### Instructions to follow
Only the lines from the start of the entries up to and including the line with "N) (P1 Q1 P2" should be written out, exactly as they stand.

Extracted entries Start Marker

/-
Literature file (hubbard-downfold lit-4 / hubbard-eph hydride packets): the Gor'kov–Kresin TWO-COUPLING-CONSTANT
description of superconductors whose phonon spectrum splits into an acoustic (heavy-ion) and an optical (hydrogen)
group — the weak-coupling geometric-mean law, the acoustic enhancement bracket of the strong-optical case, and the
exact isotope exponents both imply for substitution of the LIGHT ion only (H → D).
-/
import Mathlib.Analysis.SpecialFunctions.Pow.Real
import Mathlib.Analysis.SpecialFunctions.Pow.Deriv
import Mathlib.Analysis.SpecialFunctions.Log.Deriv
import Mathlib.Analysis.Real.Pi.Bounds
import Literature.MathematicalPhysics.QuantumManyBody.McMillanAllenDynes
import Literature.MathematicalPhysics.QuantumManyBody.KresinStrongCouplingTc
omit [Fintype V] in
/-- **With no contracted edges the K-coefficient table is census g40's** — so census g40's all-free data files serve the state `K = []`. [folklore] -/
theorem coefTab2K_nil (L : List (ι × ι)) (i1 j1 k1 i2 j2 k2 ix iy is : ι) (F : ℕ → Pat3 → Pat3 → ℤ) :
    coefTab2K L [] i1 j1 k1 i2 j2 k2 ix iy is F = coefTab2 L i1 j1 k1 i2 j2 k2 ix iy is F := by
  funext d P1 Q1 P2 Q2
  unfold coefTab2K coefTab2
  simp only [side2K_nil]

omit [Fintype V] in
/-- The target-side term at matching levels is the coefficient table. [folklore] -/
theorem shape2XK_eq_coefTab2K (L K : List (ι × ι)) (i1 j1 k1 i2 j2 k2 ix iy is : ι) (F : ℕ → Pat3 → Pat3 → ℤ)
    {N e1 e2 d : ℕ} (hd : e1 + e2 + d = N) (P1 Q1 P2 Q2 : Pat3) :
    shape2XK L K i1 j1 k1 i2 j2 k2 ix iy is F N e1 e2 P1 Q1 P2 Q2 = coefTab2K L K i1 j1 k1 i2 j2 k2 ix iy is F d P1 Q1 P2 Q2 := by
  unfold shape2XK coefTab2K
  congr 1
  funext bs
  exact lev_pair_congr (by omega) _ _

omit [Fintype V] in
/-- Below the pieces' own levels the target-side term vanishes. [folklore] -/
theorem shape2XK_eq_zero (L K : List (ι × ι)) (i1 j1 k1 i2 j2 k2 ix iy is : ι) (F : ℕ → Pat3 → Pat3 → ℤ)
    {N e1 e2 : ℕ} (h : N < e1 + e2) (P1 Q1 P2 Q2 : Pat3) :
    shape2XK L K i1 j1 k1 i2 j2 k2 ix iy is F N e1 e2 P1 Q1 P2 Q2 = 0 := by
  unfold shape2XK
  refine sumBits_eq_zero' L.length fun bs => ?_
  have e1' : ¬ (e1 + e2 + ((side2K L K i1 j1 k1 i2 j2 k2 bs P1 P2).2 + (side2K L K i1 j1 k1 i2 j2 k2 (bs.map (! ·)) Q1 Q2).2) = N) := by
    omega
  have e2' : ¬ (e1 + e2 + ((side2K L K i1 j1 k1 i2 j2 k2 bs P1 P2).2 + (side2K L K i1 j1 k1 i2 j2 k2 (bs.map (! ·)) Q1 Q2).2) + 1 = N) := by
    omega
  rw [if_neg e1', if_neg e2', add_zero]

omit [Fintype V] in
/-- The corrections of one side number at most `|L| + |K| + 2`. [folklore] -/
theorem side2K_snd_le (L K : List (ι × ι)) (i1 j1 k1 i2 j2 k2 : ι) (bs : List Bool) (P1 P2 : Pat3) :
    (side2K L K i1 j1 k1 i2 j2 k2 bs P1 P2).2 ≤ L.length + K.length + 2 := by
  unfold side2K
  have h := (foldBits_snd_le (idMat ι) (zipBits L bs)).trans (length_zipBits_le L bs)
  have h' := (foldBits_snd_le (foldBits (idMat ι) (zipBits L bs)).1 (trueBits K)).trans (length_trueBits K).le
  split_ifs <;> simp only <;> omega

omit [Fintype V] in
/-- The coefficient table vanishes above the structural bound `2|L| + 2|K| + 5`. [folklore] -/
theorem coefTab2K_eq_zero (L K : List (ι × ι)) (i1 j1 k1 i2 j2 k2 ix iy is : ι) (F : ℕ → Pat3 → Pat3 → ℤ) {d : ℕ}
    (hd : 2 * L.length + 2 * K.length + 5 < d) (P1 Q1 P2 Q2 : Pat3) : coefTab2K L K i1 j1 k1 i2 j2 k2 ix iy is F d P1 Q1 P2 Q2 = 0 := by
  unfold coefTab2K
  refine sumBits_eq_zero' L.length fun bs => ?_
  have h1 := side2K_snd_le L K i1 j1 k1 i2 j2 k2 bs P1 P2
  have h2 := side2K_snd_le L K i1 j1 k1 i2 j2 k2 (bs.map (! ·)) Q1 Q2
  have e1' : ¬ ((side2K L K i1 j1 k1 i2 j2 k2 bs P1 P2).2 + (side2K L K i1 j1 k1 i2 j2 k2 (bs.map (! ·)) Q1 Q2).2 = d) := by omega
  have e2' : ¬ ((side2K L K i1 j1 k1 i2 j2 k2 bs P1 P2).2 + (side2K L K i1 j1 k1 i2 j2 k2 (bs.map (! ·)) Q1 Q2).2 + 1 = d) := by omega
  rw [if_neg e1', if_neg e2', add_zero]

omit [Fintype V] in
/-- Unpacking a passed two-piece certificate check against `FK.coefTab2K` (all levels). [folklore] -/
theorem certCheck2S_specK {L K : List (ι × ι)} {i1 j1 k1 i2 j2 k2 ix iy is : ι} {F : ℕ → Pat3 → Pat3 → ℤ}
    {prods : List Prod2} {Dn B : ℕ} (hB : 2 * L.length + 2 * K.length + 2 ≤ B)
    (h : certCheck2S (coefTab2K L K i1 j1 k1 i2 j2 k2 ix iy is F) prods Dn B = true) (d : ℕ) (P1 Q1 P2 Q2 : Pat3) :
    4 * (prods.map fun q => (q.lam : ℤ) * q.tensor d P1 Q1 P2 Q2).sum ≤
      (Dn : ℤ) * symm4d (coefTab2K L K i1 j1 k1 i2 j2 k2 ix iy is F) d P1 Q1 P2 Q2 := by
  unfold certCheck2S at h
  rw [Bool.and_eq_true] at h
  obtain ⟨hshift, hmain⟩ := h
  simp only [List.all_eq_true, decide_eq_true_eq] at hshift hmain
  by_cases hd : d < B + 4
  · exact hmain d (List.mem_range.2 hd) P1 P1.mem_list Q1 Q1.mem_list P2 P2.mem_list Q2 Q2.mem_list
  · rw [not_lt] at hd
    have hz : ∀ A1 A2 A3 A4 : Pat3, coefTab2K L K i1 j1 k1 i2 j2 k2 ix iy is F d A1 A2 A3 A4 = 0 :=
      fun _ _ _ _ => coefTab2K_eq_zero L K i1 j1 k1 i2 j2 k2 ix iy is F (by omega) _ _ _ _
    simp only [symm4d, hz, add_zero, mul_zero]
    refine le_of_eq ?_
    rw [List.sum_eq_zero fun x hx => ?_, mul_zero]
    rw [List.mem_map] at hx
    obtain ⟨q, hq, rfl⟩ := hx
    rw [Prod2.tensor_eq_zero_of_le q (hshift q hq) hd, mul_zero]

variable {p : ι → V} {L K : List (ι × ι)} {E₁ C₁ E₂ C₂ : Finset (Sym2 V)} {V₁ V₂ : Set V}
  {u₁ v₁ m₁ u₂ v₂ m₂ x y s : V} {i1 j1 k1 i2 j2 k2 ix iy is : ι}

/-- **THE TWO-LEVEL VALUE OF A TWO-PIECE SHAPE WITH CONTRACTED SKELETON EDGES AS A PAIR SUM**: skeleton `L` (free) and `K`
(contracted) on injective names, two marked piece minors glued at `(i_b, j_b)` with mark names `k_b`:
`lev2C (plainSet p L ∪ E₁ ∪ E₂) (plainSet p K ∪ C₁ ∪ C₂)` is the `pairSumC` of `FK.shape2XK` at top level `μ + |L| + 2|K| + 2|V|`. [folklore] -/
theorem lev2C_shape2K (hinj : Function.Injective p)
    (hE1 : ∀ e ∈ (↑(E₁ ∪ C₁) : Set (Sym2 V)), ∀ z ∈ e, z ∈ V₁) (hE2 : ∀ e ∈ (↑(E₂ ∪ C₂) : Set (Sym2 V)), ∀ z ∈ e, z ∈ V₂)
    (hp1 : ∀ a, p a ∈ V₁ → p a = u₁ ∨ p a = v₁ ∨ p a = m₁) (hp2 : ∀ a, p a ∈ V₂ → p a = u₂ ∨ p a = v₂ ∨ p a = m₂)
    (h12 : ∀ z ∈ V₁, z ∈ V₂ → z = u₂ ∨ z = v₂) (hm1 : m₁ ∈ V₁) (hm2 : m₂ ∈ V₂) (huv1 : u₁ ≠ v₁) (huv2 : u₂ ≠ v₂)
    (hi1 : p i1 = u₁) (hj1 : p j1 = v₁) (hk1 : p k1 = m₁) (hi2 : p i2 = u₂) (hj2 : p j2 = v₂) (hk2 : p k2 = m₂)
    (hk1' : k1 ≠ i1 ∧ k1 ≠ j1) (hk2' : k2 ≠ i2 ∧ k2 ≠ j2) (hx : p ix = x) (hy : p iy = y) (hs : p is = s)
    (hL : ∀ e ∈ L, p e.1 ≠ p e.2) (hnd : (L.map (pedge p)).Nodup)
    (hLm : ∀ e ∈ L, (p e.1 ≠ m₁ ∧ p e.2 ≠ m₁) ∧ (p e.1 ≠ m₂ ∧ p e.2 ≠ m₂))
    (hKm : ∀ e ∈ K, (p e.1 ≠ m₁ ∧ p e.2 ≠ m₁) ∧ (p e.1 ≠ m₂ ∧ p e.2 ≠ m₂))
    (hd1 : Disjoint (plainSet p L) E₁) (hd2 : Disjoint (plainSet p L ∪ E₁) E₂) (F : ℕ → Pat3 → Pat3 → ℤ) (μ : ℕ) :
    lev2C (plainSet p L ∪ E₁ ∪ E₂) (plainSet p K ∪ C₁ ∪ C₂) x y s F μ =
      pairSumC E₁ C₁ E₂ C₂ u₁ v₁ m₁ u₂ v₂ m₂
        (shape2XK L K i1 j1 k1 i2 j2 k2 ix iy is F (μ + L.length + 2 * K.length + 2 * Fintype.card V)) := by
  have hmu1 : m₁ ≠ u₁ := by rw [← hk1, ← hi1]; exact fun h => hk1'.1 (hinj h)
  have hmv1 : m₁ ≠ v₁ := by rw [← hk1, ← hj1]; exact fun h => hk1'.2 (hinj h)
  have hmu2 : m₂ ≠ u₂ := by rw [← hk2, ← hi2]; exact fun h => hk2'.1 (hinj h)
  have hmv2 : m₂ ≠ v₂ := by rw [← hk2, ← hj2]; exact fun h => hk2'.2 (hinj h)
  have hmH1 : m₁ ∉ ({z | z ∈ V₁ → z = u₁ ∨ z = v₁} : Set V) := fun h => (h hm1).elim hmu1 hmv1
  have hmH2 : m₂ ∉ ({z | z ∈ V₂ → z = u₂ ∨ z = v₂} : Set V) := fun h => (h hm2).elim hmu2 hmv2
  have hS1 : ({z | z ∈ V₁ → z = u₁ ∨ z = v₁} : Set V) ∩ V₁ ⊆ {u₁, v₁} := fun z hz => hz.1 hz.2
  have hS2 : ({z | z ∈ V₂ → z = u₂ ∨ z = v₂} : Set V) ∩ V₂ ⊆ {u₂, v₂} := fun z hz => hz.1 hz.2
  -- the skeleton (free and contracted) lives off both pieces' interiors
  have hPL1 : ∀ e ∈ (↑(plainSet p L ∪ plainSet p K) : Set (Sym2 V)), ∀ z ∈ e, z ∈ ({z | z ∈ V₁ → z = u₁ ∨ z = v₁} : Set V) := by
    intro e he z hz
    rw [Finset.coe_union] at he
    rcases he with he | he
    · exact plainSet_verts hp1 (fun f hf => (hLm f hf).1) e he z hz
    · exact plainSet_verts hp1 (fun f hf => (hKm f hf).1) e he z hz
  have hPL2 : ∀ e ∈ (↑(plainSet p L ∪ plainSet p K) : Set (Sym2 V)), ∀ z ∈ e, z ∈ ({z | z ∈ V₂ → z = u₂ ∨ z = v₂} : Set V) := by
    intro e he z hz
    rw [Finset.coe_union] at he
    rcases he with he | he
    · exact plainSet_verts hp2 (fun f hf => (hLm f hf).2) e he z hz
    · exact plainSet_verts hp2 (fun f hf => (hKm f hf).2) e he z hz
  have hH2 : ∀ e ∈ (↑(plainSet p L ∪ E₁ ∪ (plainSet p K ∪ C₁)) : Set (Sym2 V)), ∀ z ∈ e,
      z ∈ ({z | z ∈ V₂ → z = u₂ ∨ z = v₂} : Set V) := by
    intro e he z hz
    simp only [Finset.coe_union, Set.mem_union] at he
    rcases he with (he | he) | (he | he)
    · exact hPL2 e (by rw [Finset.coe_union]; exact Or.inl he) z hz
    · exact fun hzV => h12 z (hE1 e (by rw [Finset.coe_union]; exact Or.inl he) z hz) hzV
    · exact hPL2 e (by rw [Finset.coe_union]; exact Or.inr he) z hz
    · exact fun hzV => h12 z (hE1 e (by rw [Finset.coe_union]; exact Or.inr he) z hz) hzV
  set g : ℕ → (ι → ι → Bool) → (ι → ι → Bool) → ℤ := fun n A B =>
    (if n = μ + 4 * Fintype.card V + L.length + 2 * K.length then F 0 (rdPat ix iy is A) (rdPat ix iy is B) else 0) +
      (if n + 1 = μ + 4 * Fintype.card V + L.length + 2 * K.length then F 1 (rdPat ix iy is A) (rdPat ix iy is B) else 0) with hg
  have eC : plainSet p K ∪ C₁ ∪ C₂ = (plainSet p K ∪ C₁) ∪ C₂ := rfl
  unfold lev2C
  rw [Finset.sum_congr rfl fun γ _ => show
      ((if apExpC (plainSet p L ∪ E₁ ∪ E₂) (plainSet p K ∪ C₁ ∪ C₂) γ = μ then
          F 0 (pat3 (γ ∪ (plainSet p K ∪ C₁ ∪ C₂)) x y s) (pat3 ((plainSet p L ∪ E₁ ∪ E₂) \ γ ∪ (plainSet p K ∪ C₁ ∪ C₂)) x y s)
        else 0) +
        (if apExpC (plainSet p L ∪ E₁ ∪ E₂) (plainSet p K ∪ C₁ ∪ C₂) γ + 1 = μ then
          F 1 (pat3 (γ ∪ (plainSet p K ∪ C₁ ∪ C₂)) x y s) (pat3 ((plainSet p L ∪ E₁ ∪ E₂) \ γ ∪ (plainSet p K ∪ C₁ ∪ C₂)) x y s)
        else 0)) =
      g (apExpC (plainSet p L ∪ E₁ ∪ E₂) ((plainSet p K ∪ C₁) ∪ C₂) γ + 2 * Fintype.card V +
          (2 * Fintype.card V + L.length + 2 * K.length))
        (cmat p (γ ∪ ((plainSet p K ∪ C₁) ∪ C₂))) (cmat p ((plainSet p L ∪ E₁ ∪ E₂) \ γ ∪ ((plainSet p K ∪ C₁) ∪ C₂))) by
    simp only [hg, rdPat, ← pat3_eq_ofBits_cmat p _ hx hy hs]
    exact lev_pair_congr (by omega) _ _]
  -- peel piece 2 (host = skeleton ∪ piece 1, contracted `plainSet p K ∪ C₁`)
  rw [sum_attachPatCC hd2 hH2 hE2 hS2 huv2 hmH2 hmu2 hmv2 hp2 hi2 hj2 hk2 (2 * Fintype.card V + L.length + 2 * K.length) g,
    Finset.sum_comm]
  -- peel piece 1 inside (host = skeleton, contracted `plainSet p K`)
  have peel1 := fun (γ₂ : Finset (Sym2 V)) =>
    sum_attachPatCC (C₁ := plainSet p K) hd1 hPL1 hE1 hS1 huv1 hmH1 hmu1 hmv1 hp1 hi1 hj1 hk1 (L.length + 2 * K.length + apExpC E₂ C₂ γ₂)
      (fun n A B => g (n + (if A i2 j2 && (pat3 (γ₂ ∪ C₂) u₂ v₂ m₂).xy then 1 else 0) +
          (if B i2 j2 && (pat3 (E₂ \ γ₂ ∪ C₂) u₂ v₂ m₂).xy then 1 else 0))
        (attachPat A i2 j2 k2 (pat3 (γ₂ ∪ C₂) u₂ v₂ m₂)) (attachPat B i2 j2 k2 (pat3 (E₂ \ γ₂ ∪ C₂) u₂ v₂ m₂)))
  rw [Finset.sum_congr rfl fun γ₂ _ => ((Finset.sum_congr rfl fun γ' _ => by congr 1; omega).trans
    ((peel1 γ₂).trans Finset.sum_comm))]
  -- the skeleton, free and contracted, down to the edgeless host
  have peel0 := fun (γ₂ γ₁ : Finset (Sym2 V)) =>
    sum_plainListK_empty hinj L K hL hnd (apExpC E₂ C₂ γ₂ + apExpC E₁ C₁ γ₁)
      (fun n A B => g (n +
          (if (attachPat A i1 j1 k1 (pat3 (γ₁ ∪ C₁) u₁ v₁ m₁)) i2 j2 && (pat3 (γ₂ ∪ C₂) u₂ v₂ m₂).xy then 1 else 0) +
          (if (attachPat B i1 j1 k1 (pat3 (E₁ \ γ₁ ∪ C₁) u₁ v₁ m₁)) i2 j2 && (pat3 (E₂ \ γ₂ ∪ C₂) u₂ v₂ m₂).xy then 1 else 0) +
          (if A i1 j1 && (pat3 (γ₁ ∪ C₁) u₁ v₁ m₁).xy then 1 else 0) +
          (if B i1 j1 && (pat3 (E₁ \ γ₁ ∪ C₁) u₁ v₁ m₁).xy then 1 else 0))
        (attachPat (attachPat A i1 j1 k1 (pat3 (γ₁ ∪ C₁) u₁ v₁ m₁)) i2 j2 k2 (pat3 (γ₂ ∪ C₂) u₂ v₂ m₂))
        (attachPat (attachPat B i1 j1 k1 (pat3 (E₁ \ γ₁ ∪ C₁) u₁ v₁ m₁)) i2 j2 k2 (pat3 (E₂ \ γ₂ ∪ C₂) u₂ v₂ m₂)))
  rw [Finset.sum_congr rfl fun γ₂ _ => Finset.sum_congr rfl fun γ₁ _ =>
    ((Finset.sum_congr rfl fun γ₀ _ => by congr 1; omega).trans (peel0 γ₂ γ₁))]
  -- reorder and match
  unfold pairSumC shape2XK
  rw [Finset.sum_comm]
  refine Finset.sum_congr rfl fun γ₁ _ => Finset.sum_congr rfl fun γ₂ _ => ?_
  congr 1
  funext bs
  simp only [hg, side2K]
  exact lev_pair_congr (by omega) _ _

Extracted entries End Marker

### Solution below
/-
Literature file (hubbard-downfold lit-4 / hubbard-eph hydride packets): the Gor'kov–Kresin TWO-COUPLING-CONSTANT
description of superconductors whose phonon spectrum splits into an acoustic (heavy-ion) and an optical (hydrogen)
group — the weak-coupling geometric-mean law, the acoustic enhancement bracket of the strong-optical case, and the
exact isotope exponents both imply for substitution of the LIGHT ion only (H → D).
-/
import Mathlib.Analysis.SpecialFunctions.Pow.Real
import Mathlib.Analysis.SpecialFunctions.Pow.Deriv
import Mathlib.Analysis.SpecialFunctions.Log.Deriv
import Mathlib.Analysis.Real.Pi.Bounds
import Literature.MathematicalPhysics.QuantumManyBody.McMillanAllenDynes
import Literature.MathematicalPhysics.QuantumManyBody.KresinStrongCouplingTc
omit [Fintype V] in
/-- **With no contracted edges the K-coefficient table is census g40's** — so census g40's all-free data files serve the state `K = []`. [folklore] -/
theorem coefTab2K_nil (L : List (ι × ι)) (i1 j1 k1 i2 j2 k2 ix iy is : ι) (F : ℕ → Pat3 → Pat3 → ℤ) :
    coefTab2K L [] i1 j1 k1 i2 j2 k2 ix iy is F = coefTab2 L i1 j1 k1 i2 j2 k2 ix iy is F := by
  funext d P1 Q1 P2 Q2
  unfold coefTab2K coefTab2
  simp only [side2K_nil]

omit [Fintype V] in
/-- The target-side term at matching levels is the coefficient table. [folklore] -/
theorem shape2XK_eq_coefTab2K (L K : List (ι × ι)) (i1 j1 k1 i2 j2 k2 ix iy is : ι) (F : ℕ → Pat3 → Pat3 → ℤ)
    {N e1 e2 d : ℕ} (hd : e1 + e2 + d = N) (P1 Q1 P2 Q2 : Pat3) :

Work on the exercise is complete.